The MDa sized nuclear pore complexes (NPCs) are among the largest molecular machines in eukaryotic cells and constitute a vital transport conduit between nucleoplasm and cytoplasm. Intrinsically disordered and phenylalanine glycine rich nucleoporins (FG-Nups) form a selective permeability barrier in the center of the NPC, through which large molecules can only pass when piggybacked by nuclear transport receptors (NTRs) that specifically interact with FG-motifs. FG-Nups constitute a complex and distinct non-random amino acid composition of these FG-motifs and inter-FG linkers, but how such heterogeneous sequence composition relates to function and how homotypic interactions between disordered stretches, and transient heterotypic interactions with folded transport receptors could give rise to a transport mechanism is still unclear. This holds true in particular since NTRs seem to bind tightly to FG-Nups (Kd in the nanomolar range), but at the same time move through a pore that is densely filled with FG-motifs (> 50 mM FG) within only a few milliseconds.
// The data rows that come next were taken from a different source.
/-- **Transfer of the vanishing of `Ȟ²` between two families of opens** (the double complex of
two coverings in degree `2`): let `𝒰 = (U_i)`, `𝒱 = (V_j)` be families of opens with
`U_i ⊆ ⋃_j V_j` and `V_j ⊆ ⋃_i U_i`, and suppose that every `2`-cocycle of `M` on
`(U_i ∩ V_j)_j` is a `2`-coboundary (every `i`), and that every `1`-cocycle of `M` on
`(U_i ∩ U_{i'} ∩ V_j)_j` (all `i, i'`) and on `(U_i ∩ V_j)_i` (every `j`) is a coboundary.  If every
`2`-cocycle of `M` on `𝒰` is a `2`-coboundary, then so is every `2`-cocycle on `𝒱`.  (Degree-`2`
case, in Čech-internal form, of Hartshorne III Lemma 4.4/Thm. 4.5 and Görtz–Wedhorn II Thm. 22.9,
whose printed proofs go through derived functors.)
[cite: GortzWedhorn2023, Thm. 22.9 (p. 332): degree 2, two-coverings form] -/
theorem cechMZ2_le_cechMB2_of_two_covers (hUV : ∀ i, U i ≤ ⨆ j, V j) (hVU : ∀ j, V j ≤ ⨆ i, U i)
    (h2 : ∀ i, cechMZ2 f M (fun j => U i ⊓ V j) ≤ cechMB2 f M (fun j => U i ⊓ V j))
    (h1 : ∀ i i', cechMZ1 f M (fun j => U i ⊓ U i' ⊓ V j) ≤ cechMB1 f M (fun j => U i ⊓ U i' ⊓ V j))
    (h1' : ∀ j, cechMZ1 f M (fun i => U i ⊓ V j) ≤ cechMB1 f M (fun i => U i ⊓ V j))
    (hU : cechMZ2 f M U ≤ cechMB2 f M U) : cechMZ2 f M V ≤ cechMB2 f M V := by
  intro z hz
  -- rows of the double complex: the families `F i`, `F₂ i i'`, `F₃ i i' i''`
  let F : ι → ι' → X.Opens := fun i j => U i ⊓ V j
  let F₂ : ι → ι → ι' → X.Opens := fun i i' j => U i ⊓ U i' ⊓ V j
  let F₃ : ι → ι → ι → ι' → X.Opens := fun i i' i'' j => U i ⊓ U i' ⊓ U i'' ⊓ V j
  -- Step 1: `z|_{U_i}` is a `2`-cocycle of `(U_i ∩ V_j)_j`, hence `= d¹ x1 i`
  have hFV : ∀ i j, F i j ≤ V (id j) := fun i j => inf_le_right
  let zr : ∀ i, CechMC2 f M (F i) := fun i j j' j'' =>
    MSections.res f M (inf_le_inf (inf_le_inf (hFV i j) (hFV i j')) (hFV i j'')) (z j j' j'')
  have hz1 : ∀ i, zr i ∈ cechMZ2 f M (F i) := fun i => refine₂_mem_cechMZ2 f M V (F i) id (hFV i) hz
  choose x1 hx1 using fun i => (mem_cechMB2_iff f M (F i) _).mp (h2 i (hz1 i))
  -- Step 2: `x11 i i' = x1 i'| - x1 i|` on `(U_i ∩ U_i' ∩ V_j)_j` is a `1`-cocycle, hence `= d⁰ x10`
  have hF₂l : ∀ i i' j, F₂ i i' j ≤ F i j := fun i i' j => inf_le_inf inf_le_left le_rfl
  have hF₂r : ∀ i i' j, F₂ i i' j ≤ F i' j := fun i i' j => inf_le_inf inf_le_right le_rfl
  let x11 : ∀ i i', CechMC1 f M (F₂ i i') := fun i i' =>
    cechMRefineC1 f M (F i') (F₂ i i') id (hF₂r i i') (x1 i') -
      cechMRefineC1 f M (F i) (F₂ i i') id (hF₂l i i') (x1 i)
  have hx11 : ∀ i i', x11 i i' ∈ cechMZ1 f M (F₂ i i') := by
    intro i i'
    rw [mem_cechMZ1_iff, map_sub]
    funext j j' j''
    rw [Pi.sub_apply, Pi.sub_apply, Pi.sub_apply, Pi.zero_apply, Pi.zero_apply, Pi.zero_apply,
      cechMD1_refineC1_apply, cechMD1_refineC1_apply, hx1, hx1]
    simp only [zr, MSections.res_res]
    exact sub_self _
  choose x10 hx10 using fun i i' => (mem_cechMB1_iff f M (F₂ i i') _).mp (h1 i i' (hx11 i i'))
  -- Step 3: `x20 = Σ ± x10|` on `(U_i ∩ U_i' ∩ U_i'' ∩ V_j)_j` has `d⁰ x20 = 0`, so glues to `y`
  have hF₃a : ∀ i i' i'' j, F₃ i i' i'' j ≤ F₂ i' i'' j := fun i i' i'' j =>
    inf_le_inf (le_inf (inf_le_left.trans inf_le_right) inf_le_right) le_rfl
  have hF₃b : ∀ i i' i'' j, F₃ i i' i'' j ≤ F₂ i i'' j := fun i i' i'' j =>
    inf_le_inf (le_inf (inf_le_left.trans inf_le_left) inf_le_right) le_rfl
  have hF₃c : ∀ i i' i'' j, F₃ i i' i'' j ≤ F₂ i i' j := fun i i' i'' j =>
    inf_le_inf inf_le_left le_rfl
  let x20 : ∀ i i' i'', CechMC0 f M (F₃ i i' i'') := fun i i' i'' =>
    cechMRefineC0 f M (F₂ i' i'') (F₃ i i' i'') id (hF₃a i i' i'') (x10 i' i'') -
      cechMRefineC0 f M (F₂ i i'') (F₃ i i' i'') id (hF₃b i i' i'') (x10 i i'') +
        cechMRefineC0 f M (F₂ i i') (F₃ i i' i'') id (hF₃c i i' i'') (x10 i i')
  have hx20 : ∀ i i' i'', cechMD0 f M (F₃ i i' i'') (x20 i i' i'') = 0 := by
    intro i i' i''
    simp only [x20, map_add, map_sub, cechMD0_refineC0, hx10, x11, refineC1_refineC1]
    -- the six double restrictions of the `x1` cancel in pairs
    rw [refineC1_irrel f M (F i'') (F₃ i i' i'') (id ∘ id)
        (fun k => (hF₃b i i' i'' k).trans (hF₂r i i'' (id k)))
        (fun k => (hF₃a i i' i'' k).trans (hF₂r i' i'' (id k))),
      refineC1_irrel f M (F i) (F₃ i i' i'') (id ∘ id)
        (fun k => (hF₃c i i' i'' k).trans (hF₂l i i' (id k)))
        (fun k => (hF₃b i i' i'' k).trans (hF₂l i i'' (id k))),
      refineC1_irrel f M (F i') (F₃ i i' i'') (id ∘ id)
        (fun k => (hF₃c i i' i'' k).trans (hF₂r i i' (id k)))
        (fun k => (hF₃a i i' i'' k).trans (hF₂l i' i'' (id k)))]
    abel
  have hcov₃ : ∀ i i' i'', U i ⊓ U i' ⊓ U i'' ≤ ⨆ j, F₃ i i' i'' j := fun i i' i'' => by
    change _ ≤ ⨆ j, U i ⊓ U i' ⊓ U i'' ⊓ V j
    rw [← inf_iSup_eq]
    exact le_inf le_rfl ((inf_le_left.trans inf_le_left).trans (hUV i))
  choose y hy using fun i i' i'' => exists_res_eq_of_cechMD0_eq_zero f M (F₃ i i' i'')
    (Y := U i ⊓ U i' ⊓ U i'') (fun j => inf_le_left) (hcov₃ i i' i'') (hx20 i i' i'')
  -- Step 4: `y` is a `2`-cocycle of `𝒰` (check on the `V_j`, where everything cancels)
  have hyZ : y ∈ cechMZ2 f M U := by
    rw [mem_cechMZ2_iff]
    funext i₀ i₁ i₂ i₃
    rw [Pi.zero_apply, Pi.zero_apply, Pi.zero_apply, Pi.zero_apply]
    have hcov₄ : U i₀ ⊓ U i₁ ⊓ U i₂ ⊓ U i₃ ≤ ⨆ j, U i₀ ⊓ U i₁ ⊓ U i₂ ⊓ U i₃ ⊓ V j := by
      rw [← inf_iSup_eq]
      exact le_inf le_rfl (((inf_le_left.trans inf_le_left).trans inf_le_left).trans (hUV i₀))
    apply eq_of_forall_res_eq f M (fun j => U i₀ ⊓ U i₁ ⊓ U i₂ ⊓ U i₃ ⊓ V j)
      (fun j => inf_le_left) hcov₄
    intro j
    have hG0 : U i₀ ⊓ U i₁ ⊓ U i₂ ⊓ U i₃ ⊓ V j ≤ U i₀ :=
      ((inf_le_left.trans inf_le_left).trans inf_le_left).trans inf_le_left
    have hG1 : U i₀ ⊓ U i₁ ⊓ U i₂ ⊓ U i₃ ⊓ V j ≤ U i₁ :=
      ((inf_le_left.trans inf_le_left).trans inf_le_left).trans inf_le_right
    have hG2 : U i₀ ⊓ U i₁ ⊓ U i₂ ⊓ U i₃ ⊓ V j ≤ U i₂ :=
      (inf_le_left.trans inf_le_left).trans inf_le_right
    have hG3 : U i₀ ⊓ U i₁ ⊓ U i₂ ⊓ U i₃ ⊓ V j ≤ U i₃ := inf_le_left.trans inf_le_right
    have hGj : U i₀ ⊓ U i₁ ⊓ U i₂ ⊓ U i₃ ⊓ V j ≤ V j := inf_le_right
    have e1 := congrArg (MSections.res f M
      (le_inf (le_inf (le_inf hG1 hG2) hG3) hGj : _ ≤ F₃ i₁ i₂ i₃ j)) (hy i₁ i₂ i₃ j)
    have e2 := congrArg (MSections.res f M
      (le_inf (le_inf (le_inf hG0 hG2) hG3) hGj : _ ≤ F₃ i₀ i₂ i₃ j)) (hy i₀ i₂ i₃ j)
    have e3 := congrArg (MSections.res f M
      (le_inf (le_inf (le_inf hG0 hG1) hG3) hGj : _ ≤ F₃ i₀ i₁ i₃ j)) (hy i₀ i₁ i₃ j)
    have e4 := congrArg (MSections.res f M
      (le_inf (le_inf (le_inf hG0 hG1) hG2) hGj : _ ≤ F₃ i₀ i₁ i₂ j)) (hy i₀ i₁ i₂ j)
    rw [MSections.res_res] at e1 e2 e3 e4
    rw [map_zero, cechMD2_apply, map_sub, map_add, map_sub, MSections.res_res, MSections.res_res,
      MSections.res_res, MSections.res_res]
    erw [e1, e2, e3, e4]
    simp only [x20, Pi.add_apply, Pi.sub_apply, map_add, map_sub, cechMRefineC0_apply,
      MSections.res_res]
    have key : ∀ (A23 A13 A12 A03 A02 A01 : MSections f M (U i₀ ⊓ U i₁ ⊓ U i₂ ⊓ U i₃ ⊓ V j)),
        (A23 - A13 + A12) - (A23 - A03 + A02) + (A13 - A03 + A01) - (A12 - A02 + A01) = 0 := by
      intro A23 A13 A12 A03 A02 A01; abel
    exact key _ _ _ _ _ _
  -- Step 5: by hypothesis `y = d¹ w`
  obtain ⟨w, hw⟩ := (mem_cechMB2_iff f M U y).mp (hU hyZ)
  -- Step 6: on each column `(U_i ∩ V_j)_i`, `x10(·,·,j) - w|` is a `1`-cocycle, hence `= d⁰ (u j)`
  have hPa : ∀ j i i', (U i ⊓ V j) ⊓ (U i' ⊓ V j) ≤ F₂ i i' j := fun j i i' =>
    le_inf (le_inf (inf_le_left.trans inf_le_left) (inf_le_right.trans inf_le_left))
      (inf_le_left.trans inf_le_right)
  have hPb : ∀ j i i', (U i ⊓ V j) ⊓ (U i' ⊓ V j) ≤ U i ⊓ U i' := fun j i i' =>
    inf_le_inf inf_le_left inf_le_left
  let v : ∀ j, CechMC1 f M (fun i => U i ⊓ V j) := fun j i i' =>
    MSections.res f M (hPa j i i') (x10 i i' j) - MSections.res f M (hPb j i i') (w i i')
  have hv : ∀ j, v j ∈ cechMZ1 f M (fun i => U i ⊓ V j) := by
    intro j
    rw [mem_cechMZ1_iff]
    funext i i' i''
    rw [Pi.zero_apply, Pi.zero_apply, Pi.zero_apply, cechMD1_apply]
    simp only [v, map_sub, MSections.res_res]
    have hPi : (U i ⊓ V j) ⊓ (U i' ⊓ V j) ⊓ (U i'' ⊓ V j) ≤ U i :=
      (inf_le_left.trans inf_le_left).trans inf_le_left
    have hPi' : (U i ⊓ V j) ⊓ (U i' ⊓ V j) ⊓ (U i'' ⊓ V j) ≤ U i' :=
      (inf_le_left.trans inf_le_right).trans inf_le_left
    have hPi'' : (U i ⊓ V j) ⊓ (U i' ⊓ V j) ⊓ (U i'' ⊓ V j) ≤ U i'' :=
      inf_le_right.trans inf_le_left
    have hPj : (U i ⊓ V j) ⊓ (U i' ⊓ V j) ⊓ (U i'' ⊓ V j) ≤ V j := inf_le_right.trans inf_le_right
    have e1 := congrArg (MSections.res f M
      (le_inf (le_inf (le_inf hPi hPi') hPi'') hPj : _ ≤ F₃ i i' i'' j)) (hy i i' i'' j)
    simp only [x20, Pi.add_apply, Pi.sub_apply, map_add, map_sub, cechMRefineC0_apply,
      MSections.res_res] at e1
    have e2 := congrArg (MSections.res f M
      (le_inf (le_inf hPi hPi') hPi'' : _ ≤ U i ⊓ U i' ⊓ U i''))
      (congrFun (congrFun (congrFun hw i) i') i'')
    rw [cechMD1_apply, map_add, map_sub, MSections.res_res, MSections.res_res,
      MSections.res_res] at e2
    have key : ∀ (X1 X2 X3 W1 W2 W3 Y : MSections f M ((U i ⊓ V j) ⊓ (U i' ⊓ V j) ⊓ (U i'' ⊓ V j))),
        Y = X1 - X2 + X3 → W1 - W2 + W3 = Y → X1 - W1 - (X2 - W2) + (X3 - W3) = 0 := by
      intro X1 X2 X3 W1 W2 W3 Y h1 h2
      have : X1 - W1 - (X2 - W2) + (X3 - W3) = (X1 - X2 + X3) - (W1 - W2 + W3) := by abel
      rw [this, ← h1, h2, sub_self]
    exact key _ _ _ _ _ _ _ e1 e2
  choose u hu using fun j => (mem_cechMB1_iff f M (fun i => U i ⊓ V j) _).mp (h1' j (hv j))
  -- `hu' j i i'`: `u j i'| - u j i| = x10 i i' j| - w i i'|` on `(U_i ∩ V_j) ∩ (U_i' ∩ V_j)`
  have hu' : ∀ j i i', MSections.res f M inf_le_right (u j i') - MSections.res f M inf_le_left (u j i)
      = MSections.res f M (hPa j i i') (x10 i i' j) - MSections.res f M (hPb j i i') (w i i') := by
    intro j i i'
    have := congrFun (congrFun (hu j) i) i'
    rw [cechMD0_apply] at this
    exact this
  -- Step 7: the sections `x1 i j j' - (u j' i| - u j i|)` glue over `i` to `t j j'`
  let H : ι' → ι' → ι → X.Opens := fun j j' i => (U i ⊓ V j) ⊓ (U i ⊓ V j')
  have hH : ∀ j j' i, H j j' i ≤ V j ⊓ V j' := fun j j' i => inf_le_inf inf_le_right inf_le_right
  have hcovH : ∀ j j', V j ⊓ V j' ≤ ⨆ i, H j j' i := by
    intro j j'
    calc V j ⊓ V j' ≤ ⨆ i, U i ⊓ (V j ⊓ V j') := by
          rw [← iSup_inf_eq]; exact le_inf (inf_le_left.trans (hVU j)) le_rfl
      _ ≤ ⨆ i, H j j' i := iSup_mono fun i =>
          le_inf (le_inf inf_le_left (inf_le_right.trans inf_le_left))
            (le_inf inf_le_left (inf_le_right.trans inf_le_right))
  let sH : ∀ j j' i, MSections f M (H j j' i) := fun j j' i =>
    x1 i j j' - (MSections.res f M inf_le_right (u j' i) - MSections.res f M inf_le_left (u j i))
  have hglue : ∀ j j' i i',
      MSections.res f M (inf_le_left : H j j' i ⊓ H j j' i' ≤ _) (sH j j' i) =
        MSections.res f M (inf_le_right : H j j' i ⊓ H j j' i' ≤ _) (sH j j' i') := by
    intro j j' i i'
    simp only [sH, map_sub, MSections.res_res]
    have hQi : H j j' i ⊓ H j j' i' ≤ U i := inf_le_left.trans (inf_le_left.trans inf_le_left)
    have hQi' : H j j' i ⊓ H j j' i' ≤ U i' := inf_le_right.trans (inf_le_left.trans inf_le_left)
    have hQj : H j j' i ⊓ H j j' i' ≤ V j := inf_le_left.trans (inf_le_left.trans inf_le_right)
    have hQj' : H j j' i ⊓ H j j' i' ≤ V j' := inf_le_left.trans (inf_le_right.trans inf_le_right)
    -- (a) `x10 i i' j'| - x10 i i' j| = x1 i' j j'| - x1 i j j'|` (from `d⁰ x10 = x11`)
    have ea := congrFun (congrFun (hx10 i i') j) j'
    rw [cechMD0_apply] at ea
    have ea' := congrArg (MSections.res f M (le_inf (le_inf (le_inf hQi hQi') hQj)
      (le_inf (le_inf hQi hQi') hQj') : _ ≤ F₂ i i' j ⊓ F₂ i i' j')) ea
    simp only [x11, Pi.sub_apply, cechMRefineC1_apply, map_sub, MSections.res_res] at ea'
    have eb := congrArg (MSections.res f M
      (le_inf (le_inf hQi hQj) (le_inf hQi' hQj) : _ ≤ (U i ⊓ V j) ⊓ (U i' ⊓ V j))) (hu' j i i')
    have ec := congrArg (MSections.res f M
      (le_inf (le_inf hQi hQj') (le_inf hQi' hQj') : _ ≤ (U i ⊓ V j') ⊓ (U i' ⊓ V j')))
      (hu' j' i i')
    simp only [map_sub, MSections.res_res] at eb ec
    have key : ∀ (X1i X1i' A Aj' Uji Uji' Uj'i Uj'i' W : MSections f M (H j j' i ⊓ H j j' i')),
        Aj' - A = X1i' - X1i → Uji' - Uji = A - W → Uj'i' - Uj'i = Aj' - W →
          X1i - (Uj'i - Uji) = X1i' - (Uj'i' - Uji') := by
      intro X1i X1i' A Aj' Uji Uji' Uj'i Uj'i' W h1 h2 h3
      rw [← sub_eq_zero]
      have : X1i - (Uj'i - Uji) - (X1i' - (Uj'i' - Uji')) =
          -(X1i' - X1i) + (Uj'i' - Uj'i) - (Uji' - Uji) := by abel
      rw [this, ← h1, h2, h3]
      abel
    exact key _ _ _ _ _ _ _ _ _ ea' eb ec
  choose t ht using fun j j' => MSections.exists_res_eq f M (H j j') (hH j j') (hcovH j j')
    (sH j j') (hglue j j')
  -- Step 8: `d¹ t = z` (check on the `U_i`)
  refine (mem_cechMB2_iff f M V z).mpr ⟨t, ?_⟩
  funext j j' j''
  let K : ι → X.Opens := fun i => (U i ⊓ V j) ⊓ (U i ⊓ V j') ⊓ (U i ⊓ V j'')
  have hK : ∀ i, K i ≤ V j ⊓ V j' ⊓ V j'' := fun i =>
    inf_le_inf (inf_le_inf inf_le_right inf_le_right) inf_le_right
  have hcovK : V j ⊓ V j' ⊓ V j'' ≤ ⨆ i, K i := by
    calc V j ⊓ V j' ⊓ V j'' ≤ ⨆ i, U i ⊓ (V j ⊓ V j' ⊓ V j'') := by
          rw [← iSup_inf_eq]
          exact le_inf ((inf_le_left.trans inf_le_left).trans (hVU j)) le_rfl
      _ ≤ ⨆ i, K i := iSup_mono fun i =>
          le_inf (le_inf (le_inf inf_le_left (inf_le_right.trans (inf_le_left.trans inf_le_left)))
            (le_inf inf_le_left (inf_le_right.trans (inf_le_left.trans inf_le_right))))
            (le_inf inf_le_left (inf_le_right.trans inf_le_right))
  apply eq_of_forall_res_eq f M K hK hcovK
  intro i
  have hKa : K i ≤ H j' j'' i := le_inf (inf_le_left.trans inf_le_right) inf_le_right
  have hKb : K i ≤ H j j'' i := le_inf (inf_le_left.trans inf_le_left) inf_le_right
  have hKc : K i ≤ H j j' i := inf_le_left
  have e1 := congrArg (MSections.res f M hKa) (ht j' j'' i)
  have e2 := congrArg (MSections.res f M hKb) (ht j j'' i)
  have e3 := congrArg (MSections.res f M hKc) (ht j j' i)
  rw [MSections.res_res] at e1 e2 e3
  rw [cechMD1_apply, map_add, map_sub, MSections.res_res, MSections.res_res, MSections.res_res]
  erw [e1, e2, e3]
  simp only [sH, map_sub, MSections.res_res]
  have ez := congrFun (congrFun (congrFun (hx1 i) j) j') j''
  rw [cechMD1_apply] at ez
  have key : ∀ (X1 X2 X3 U0 U1 U2 Z : MSections f M (K i)),
      X1 - X2 + X3 = Z → (X1 - (U2 - U1)) - (X2 - (U2 - U0)) + (X3 - (U1 - U0)) = Z := by
    intro X1 X2 X3 U0 U1 U2 Z h
    rw [← h]; abel
  exact key _ _ _ _ _ _ _ ez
We have now developed an integrated chemical biology-fluorescence approach that allows us to study the molecular plasticity of FG-Nups on the single-molecule level using multi-parameter fluorescence spectroscopy. Despite its inhomogeneous primary sequence, the FG-domain of Nup153 displays a collapsed coil behavior across its entire amino acid sequence. Surprisingly, it retains this collapsed conformation even when bound to NTRs as shown by single-molecule Forster resonance energy transfer and fluorescence anisotropy. However, ultrasensitive photo-induced electron transfer experiments combined with picosecond resolved fluorescence fluctuation analysis revealed the formation of very flexible and dynamic complexes. Screening different labeling sites allowed us to detect differential binding modes of the Nup153·NTR interaction. These results have wide implications on how nuclear transport can pursue specifically and fast inside the nuclear pore complex.